According to the simulation results of fluid flow velocity, it can be observed that fluid velocity in many micro-cracks is essentially zero. Therefore, this part of micro-fractures can be regarded as ineffective fractures. A reason for this is the incomplete development of micro-fractures in the tight sandstone that results in poor connectivity among them. Therefore, the capability to quantitatively evaluate the effectiveness of fracture (i.e., the ratio of micro-fractures that contributes to fluid flow) is vital for the evaluation of tight sand reservoirs.

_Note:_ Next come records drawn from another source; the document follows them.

import Summits.CriticalPhenomena.SAWScalingLimit.Theorems.SAWDefectDecoherenceBoundaryClosureRGateFrameRegular
import Summits.CriticalPhenomena.SAWScalingLimit.Theorems.SAWDevelopingMapObservableToSLERestrictionCocycleHelpersReflection
import Literature.Probability.RandomPlanarGeometry.CaratheodoryHalfPlaneProofs
import HarnessLib

/-!
# `BoundaryClosureR`, line `pick-half-plane` (r15): existence of an admissible conformal datum
(crux stmt-CriticalPhenomena-14004, stub `stub_frameDatum`; registered sub-goal `frameDatum_exists`)

The repaired target `HexObservableLimitR` of the crux
`BoundaryClosureR := DefectDecoherence → MassRatio → HexObservableLimitR` quantifies over an
ADMISSIBLE CONFORMAL DATUM `(Φ, L, L_b)` of a Dobrushin domain `(Ω; a, b) = (D.carrier; D.pt 0,
D.pt 1)`: a conformal equivalence `Φ : Ω → ℍₒ` with `‖Φ‖ → ∞` at the root `a` and `Φ → 0` at the
normaliser `b` (within `Ω`), a continuous branch `L` of `log Φ'` on `Ω`, and the finite limit
`L_b` of `L` at `b` within `Ω`.  To derive the local `L¹` law FROM the target (the necessity
direction of the r15 skeleton, stub `stub_localL1Root_necessity`) such a datum has to EXIST for
every Dobrushin domain which is flat near `b` (`Ω ∩ B(b, ρ) = {im z > im b} ∩ B(b, ρ)`).

THEOREM (`frameDatum_exists`, the skeleton's `FrameDatumExists` UNFOLDED verbatim).  Classical,
assembled from the tree:

* a chordal uniformizing map `φ : (ℍₒ; 0, ∞) → (Ω; a, b)` exists (Riemann mapping theorem +
  Carathéodory + a Möbius map, `MarkedDomain.exists_isChordalUniformizing_holds`);
* `Φ := −1/φ⁻¹ : Ω → ℍₒ` is a conformal equivalence with `‖Φ‖ → ∞` at `a` (`φ⁻¹ → 0` there) and
  `Φ → 0` at `b` (`φ⁻¹ → ∞` there) — the landed `ObservableToSLE.FloorRatio.exists_halfPlaneMap`
  (inverse boundary behaviour `IsChordalUniformizing.tendsto_symm_nhds_zero/cocompact`);
* `Φ'` is holomorphic and zero-free on the simply connected Jordan carrier, so it has a
  continuous logarithm `L` (`ObservableToSLE.FloorRatio.exists_log_deriv`);
* the normaliser `b = D.pt 1` is a point of the flat gate `{im = im b} ∩ B(b, ρ)` distinct from
  the root `a = D.pt 0` (`pt` is injective), so `L` has a finite limit `L_b` there within `Ω` by
  the landed frame regularity along the open gate (`gateTrace_frameRegular`, p98312: Carathéodory
  extension, Schwarz reflection, boundary Hopf lemma).

No new definitions; no model input is used.
-/

noncomputable section

open scoped Topology
open Filter Set Metric Complex
open Literature.Probability.RandomPlanarGeometry

namespace Summit.CriticalPhenomena.SAWScalingLimit.Theorems.PickHalfPlane.Identification

/-- **Existence of an admissible conformal datum** (registered sub-goal `frameDatum_exists` of the
stub `stub_frameDatum`, r15; the skeleton's `FrameDatumExists` unfolded): for every Dobrushin
domain `D` flat near `D.pt 1` and every `ρ > 0` there are a conformal equivalence
`Φ : D.carrier → ℍₒ` with `‖Φ‖ → ∞` at `D.pt 0` and boundary value `0` at `D.pt 1`, a continuous
branch `L` of `log Φ'` on the carrier, and a finite limit `L_b` of `L` at `D.pt 1` within the
carrier.  (`Φ = −1/φ⁻¹` for a chordal uniformizing map `φ` — `exists_isChordalUniformizing_holds`,
`exists_halfPlaneMap`; `L` from `exists_log_deriv` on the simply connected Jordan carrier; `L_b`
from `gateTrace_frameRegular` at the gate point `D.pt 1 ≠ D.pt 0`.)
[cite: PommerenkeBBCM1992, Thm. 2.6] -/
theorem frameDatum_exists :
    ∀ (D : DobrushinDomain) (ρ : ℝ), 0 < ρ →
    D.carrier ∩ Metric.ball (D.pt 1) ρ = {z : ℂ | (D.pt 1).im < z.im} ∩ Metric.ball (D.pt 1) ρ →
    ∃ (Φ : ConformalEquiv D.carrier UpperHalfPlane.upperHalfPlaneSet) (L : ℂ → ℂ) (Lb : ℂ),
      Tendsto (fun z => ‖Φ z‖) (𝓝[D.carrier] (D.pt 0)) atTop ∧ Φ.HasBoundaryValue (D.pt 1) 0 ∧
      ContinuousOn L D.carrier ∧ (∀ z ∈ D.carrier, Complex.exp (L z) = deriv Φ z) ∧
      Tendsto L (𝓝[D.carrier] (D.pt 1)) (𝓝 Lb) := by
  intro D ρ hρ hflat
  -- a chordal uniformizing map `φ : (ℍₒ; 0, ∞) → (Ω; pt 0, pt 1)` and `Φ = -1/φ⁻¹`
  obtain ⟨φ, hφ⟩ := MarkedDomain.exists_isChordalUniformizing_holds D
  obtain ⟨Φ, -, hΦ0, hΦ1, -⟩ := ObservableToSLE.FloorRatio.exists_halfPlaneMap D φ hφ
  -- a continuous logarithm of `Φ'` on the simply connected carrier
  obtain ⟨L, hL, hexp⟩ := ObservableToSLE.FloorRatio.exists_log_deriv D.toJordanDomain Φ
  -- the limit of `L` at the gate point `pt 1 ≠ pt 0`
  have h10 : D.pt 1 ≠ D.pt 0 := fun h => absurd (D.pt_injective h) (by decide)
  obtain ⟨Lb, hLb⟩ := gateTrace_frameRegular D ρ hflat Φ L hΦ0 hL hexp (D.pt 1) rfl
    (Metric.mem_ball_self hρ) h10
  exact ⟨Φ, L, Lb, hΦ0, hΦ1, hL, hexp, hLb⟩

end Summit.CriticalPhenomena.SAWScalingLimit.Theorems.PickHalfPlane.Identification

end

In this section, the effectiveness of micro-fractures is statistically analyzed based on the simulation results of micro-seepage. Specific analysis procedures of the analysis are as follows:

  1. (1)

    Remove cracks with ‘zero’ flow velocity (velocity less than 1 × 10−7 m/s) in the fluid velocity images. In this paper, the ‘nonfunctional’ cracks are essentially the isolated cracks (cracks not connected with other cracks), or some partially connected cracks that are not belonging to the main channels for seepage and fluid within them cannot flow freely. These cracks have no contribution to permeability calculation. The selection of 10−7 m/s as a criterion is because, in the simulated cloud maps of flow velocity, the velocities in the ‘nonfunctional’ cracks are generally below 10−7 m/s.

  2. (2)

    Transfer the fluid flow images before and after removing zero-velocity fractures into grayscale images, and then carry out the processing of image segmentation.

  3. (3)

    Count the number of pixels of all the fracture area (Nall) and that of the fracture area with nonzero flow velocity (Neff).

  4. (4)

    Calculate fracture effectiveness \(n = N_{{{\text{eff}}}} /N_{{{\text{all}}}}\).

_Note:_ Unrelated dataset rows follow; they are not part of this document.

/-- **entry bound at (PAIRED, PAIRED) classes:**
`‖X_{(ιk,μ),(ιk′,μ′)} − [=]D(ιk)‖ ≤ [μ=μ′]·Xi(k,k′) + ‖w^{(RN)}rEnt^{(RN)}_{μμ′}(ιk,ιk′) − w^{(N)}rEnt^{(N)}_{μμ′}(k,k′)‖`
— on the diagonal `k = k′ ≠ 0` the free diagonal is absorbed by `D`; at `k = k′ = 0` the free diagonal and
the `(0,0)` x-entry combine to the (1.87) scalar `dZ` (`B5G183RateOp.xEnt_zero_zero`). [cite:
Balaban1984PropagatorsI, (1.83) p.31, (1.87) p.32; King1986, (4.19)–(4.21) p.672] [folklore] -/
theorem entry_iota_iota_le (hN : 1 ≤ N) (hRN : 1 ≤ R * N) (a : ℝ) (ha : 0 < a) {s : Fin d → ℝ}
    (hs : ∀ ν, |s ν| ≤ Real.pi) (hs0 : s ≠ 0) (ν : Fin d) (k k' : Fin d → Fin N) (μ μ' : Fin d) :
    ‖Xdiff N R hN hRN a ha s hs hs0 ν (iota R k s, μ) (iota R k' s, μ')
        - (if (iota R k s, μ) = (iota R k' s, μ') then Dg N R s ν (iota R k s) else 0)‖
      ≤ (if μ = μ' then Xi N R a μ s ν k k' else 0)
        + ‖dSym (R * N) (iota R k s) s ν * rEnt (R * N) a μ μ' s (iota R k s) (iota R k' s)
            - dSym N k s ν * rEnt N a μ μ' s k k'‖ := by
  have hinj : iota R k s = iota R k' s ↔ k = k' :=
    ⟨fun h => iota_injective hN hs h, fun h => by rw [h]⟩
  rw [Xdiff_iota_iota hN hRN a ha hs hs0 ν k k' μ μ', Dg_iota hN hs ν k]
  by_cases hμ : μ = μ'
  · subst hμ
    by_cases hk : k = k'
    · subst hk
      by_cases h0 : k = 0
      · subst h0
        have hι : iota R (0 : Fin d → Fin N) s = 0 := iota_zero hN hs
        simp only [hι, and_self, if_true, sub_zero, Xi]
        unfold Gfor
        simp only [if_true]
        rw [xEnt_zero_zero hRN a ha μ hs hs0, xEnt_zero_zero hN a ha μ hs hs0,
          symmAlias_zero hRN hs, symmAlias_zero hN hs]
        set wR := dSym (R * N) (0 : Fin d → Fin (R * N)) s ν
        set wN := dSym N (0 : Fin d → Fin N) s ν
        set AR : ℂ := (((DeltaXir (R * N) 0 s : ℝ) : ℂ))⁻¹
        set AN : ℂ := (((DeltaXir N 0 s : ℝ) : ℂ))⁻¹
        set zR : ℂ := ((dZ (R * N) a μ s : ℝ) : ℂ)
        set zN : ℂ := ((dZ N a μ s : ℝ) : ℂ)
        set rR := rEnt (R * N) a μ μ s 0 0
        set rN := rEnt N a μ μ s 0 0
        have e : wR * ((AR - (AR - zR)) + rR) - wN * ((AN - (AN - zN)) + rN)
            = (wR * zR - wN * zN) + (wR * rR - wN * rN) := by ring
        rw [e]
        exact norm_add_le _ _
      · simp only [and_self, if_true, h0, if_false, Xi]
        unfold Gfor
        simp only [if_true]
        set wR := dSym (R * N) (iota R k s) s ν
        set wN := dSym N k s ν
        set AR : ℂ := (((DeltaXir (R * N) 0 (symmAlias (R * N) (iota R k s) s) : ℝ) : ℂ))⁻¹
        set AN : ℂ := (((DeltaXir N 0 (symmAlias N k s) : ℝ) : ℂ))⁻¹
        set xR := xEnt (R * N) a μ s (iota R k s) (iota R k s)
        set xN := xEnt N a μ s k k
        set rR := rEnt (R * N) a μ μ s (iota R k s) (iota R k s)
        set rN := rEnt N a μ μ s k k
        have e : wR * ((AR - xR) + rR) - wN * ((AN - xN) + rN) - (wR * AR - wN * AN)
            = -(wR * xR - wN * xN) + (wR * rR - wN * rN) := by ring
        rw [e]
        exact (norm_add_le _ _).trans (by rw [norm_neg])
    · have hι : ¬ iota R k s = iota R k' s := fun h => hk (hinj.mp h)
      have h00 : ¬ (k = 0 ∧ k' = 0) := fun h => hk (h.1.trans h.2.symm)
      simp only [Prod.mk.injEq, hι, false_and, if_false, sub_zero, if_true, Xi, h00]
      unfold Gfor
      simp only [if_true, hι, hk, if_false, zero_sub]
      set wR := dSym (R * N) (iota R k s) s ν
      set wN := dSym N k s ν
      set xR := xEnt (R * N) a μ s (iota R k s) (iota R k' s)
      set xN := xEnt N a μ s k k'
      set rR := rEnt (R * N) a μ μ s (iota R k s) (iota R k' s)
      set rN := rEnt N a μ μ s k k'
      have e : wR * (-xR + rR) - wN * (-xN + rN) = -(wR * xR - wN * xN) + (wR * rR - wN * rN) := by ring
      rw [e]
      exact (norm_add_le _ _).trans (by rw [norm_neg])
  · have hne : ¬ ((iota R k s, μ) = (iota R k' s, μ')) := fun h => hμ (Prod.mk.injEq _ _ _ _ ▸ h).2
    simp only [hne, hμ, if_false, sub_zero, zero_add]
    unfold Gfor
    simp only [hμ, if_false, zero_add]
    exact le_refl _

Figures 15 and 16 show the effective cracks in the x and y directions in the 0–180° and 90–270° cross section planes, respectively. A MATLAB program was developed to process the images of seepage simulation results. Tables 3 and 4 summarize the image processing results and calculated fracture effectiveness in the x direction (axial direction of the core) and y direction (radial direction of the core) of the 12 cross section planes, respectively. The axial and radial fracture effectiveness are 0.4387 and 0.4806, respectively, indicating the overall fracture effectiveness is low, which is unfavorable for the effective exploitation of oil and gas reservoirs. Reservoir stimulation operations should be conducted for optimal production performance.

Fig. 15
figure 15

Distributions of x-direction (left) and y-direction (right) effective cracks of the 0°–180° cross section plane

Fig. 16
figure 16

Distributions of x-direction (left) and y-direction (right) effective cracks of the 90°–270° cross section plane

Table 3 Image processing results and fracture effectiveness in the x (axial) direction of different cross section planes
Table 4 Image processing results and fracture effectiveness in the y (radial) direction of different cross section planes

6 Conclusions

  1. (1)

    Larger pressure drop and fluid flow velocity appear at the fracture parts with larger curvatures.

  2. (2)

    The simulation results indicate incomplete development of micro-cracks in the investigated tight sandstone core sample. The connectivity between micro-cracks is poor, resulting in zero flow velocity in many micro-cracks and low fracture effectiveness.

  3. (3)

    The digital core approach using micro-CT scanning and numerical simulation can readily obtain permeability at any interested direction without complex coring process, overcoming the limitations of conventional experimental approach in measuring directional permeability.

  4. (4)

    The digital coring approach proposed in this paper provides a method to quantify fracture effectiveness, important information for reservoir evaluation.